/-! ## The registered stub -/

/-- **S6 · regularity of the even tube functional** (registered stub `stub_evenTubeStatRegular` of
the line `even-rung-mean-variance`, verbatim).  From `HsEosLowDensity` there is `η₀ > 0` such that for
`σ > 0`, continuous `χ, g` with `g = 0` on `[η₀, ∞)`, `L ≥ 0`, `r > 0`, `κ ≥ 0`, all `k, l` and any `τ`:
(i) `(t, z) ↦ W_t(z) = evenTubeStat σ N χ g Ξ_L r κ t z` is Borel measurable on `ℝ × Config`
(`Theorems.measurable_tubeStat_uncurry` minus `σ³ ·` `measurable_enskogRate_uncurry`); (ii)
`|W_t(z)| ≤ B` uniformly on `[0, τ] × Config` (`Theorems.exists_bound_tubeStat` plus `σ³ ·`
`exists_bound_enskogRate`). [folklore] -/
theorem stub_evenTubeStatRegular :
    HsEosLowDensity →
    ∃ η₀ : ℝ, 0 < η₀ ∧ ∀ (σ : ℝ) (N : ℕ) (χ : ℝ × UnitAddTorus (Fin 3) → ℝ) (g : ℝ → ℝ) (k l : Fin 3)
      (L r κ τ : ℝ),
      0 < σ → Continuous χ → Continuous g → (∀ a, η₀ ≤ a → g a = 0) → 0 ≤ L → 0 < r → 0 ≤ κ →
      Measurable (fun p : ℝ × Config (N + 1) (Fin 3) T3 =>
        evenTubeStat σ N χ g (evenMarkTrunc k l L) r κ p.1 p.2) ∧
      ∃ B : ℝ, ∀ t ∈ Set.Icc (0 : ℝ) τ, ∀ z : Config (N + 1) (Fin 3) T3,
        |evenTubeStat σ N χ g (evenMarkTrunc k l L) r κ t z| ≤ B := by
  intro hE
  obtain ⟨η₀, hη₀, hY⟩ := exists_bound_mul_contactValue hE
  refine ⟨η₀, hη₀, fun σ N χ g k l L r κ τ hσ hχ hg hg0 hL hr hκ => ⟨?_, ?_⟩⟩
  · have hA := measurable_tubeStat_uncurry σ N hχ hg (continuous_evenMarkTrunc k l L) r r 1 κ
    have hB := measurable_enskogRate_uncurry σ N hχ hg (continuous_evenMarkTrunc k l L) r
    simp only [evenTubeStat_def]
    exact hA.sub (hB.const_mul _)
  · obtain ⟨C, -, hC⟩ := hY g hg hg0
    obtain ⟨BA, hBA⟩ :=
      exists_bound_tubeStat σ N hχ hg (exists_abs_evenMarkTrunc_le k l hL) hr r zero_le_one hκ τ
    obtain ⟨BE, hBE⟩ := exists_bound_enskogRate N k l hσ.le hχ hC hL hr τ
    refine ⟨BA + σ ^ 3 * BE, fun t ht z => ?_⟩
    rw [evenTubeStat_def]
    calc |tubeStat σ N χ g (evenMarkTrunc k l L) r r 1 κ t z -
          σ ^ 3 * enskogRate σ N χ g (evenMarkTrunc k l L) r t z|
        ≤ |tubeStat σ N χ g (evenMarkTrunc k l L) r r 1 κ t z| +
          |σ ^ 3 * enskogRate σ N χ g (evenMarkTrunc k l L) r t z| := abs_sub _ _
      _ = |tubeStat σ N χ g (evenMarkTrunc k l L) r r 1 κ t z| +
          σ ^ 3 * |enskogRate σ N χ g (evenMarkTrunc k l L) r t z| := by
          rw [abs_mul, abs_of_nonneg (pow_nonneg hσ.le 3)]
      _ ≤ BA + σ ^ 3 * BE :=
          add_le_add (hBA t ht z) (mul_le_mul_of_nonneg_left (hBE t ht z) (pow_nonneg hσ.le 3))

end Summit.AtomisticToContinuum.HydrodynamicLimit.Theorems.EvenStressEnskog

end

+ + + + + + +

▸ **Work item**: One number should be returned: how many lines in the records contain the word "Config".

▸ **Expected output**: 4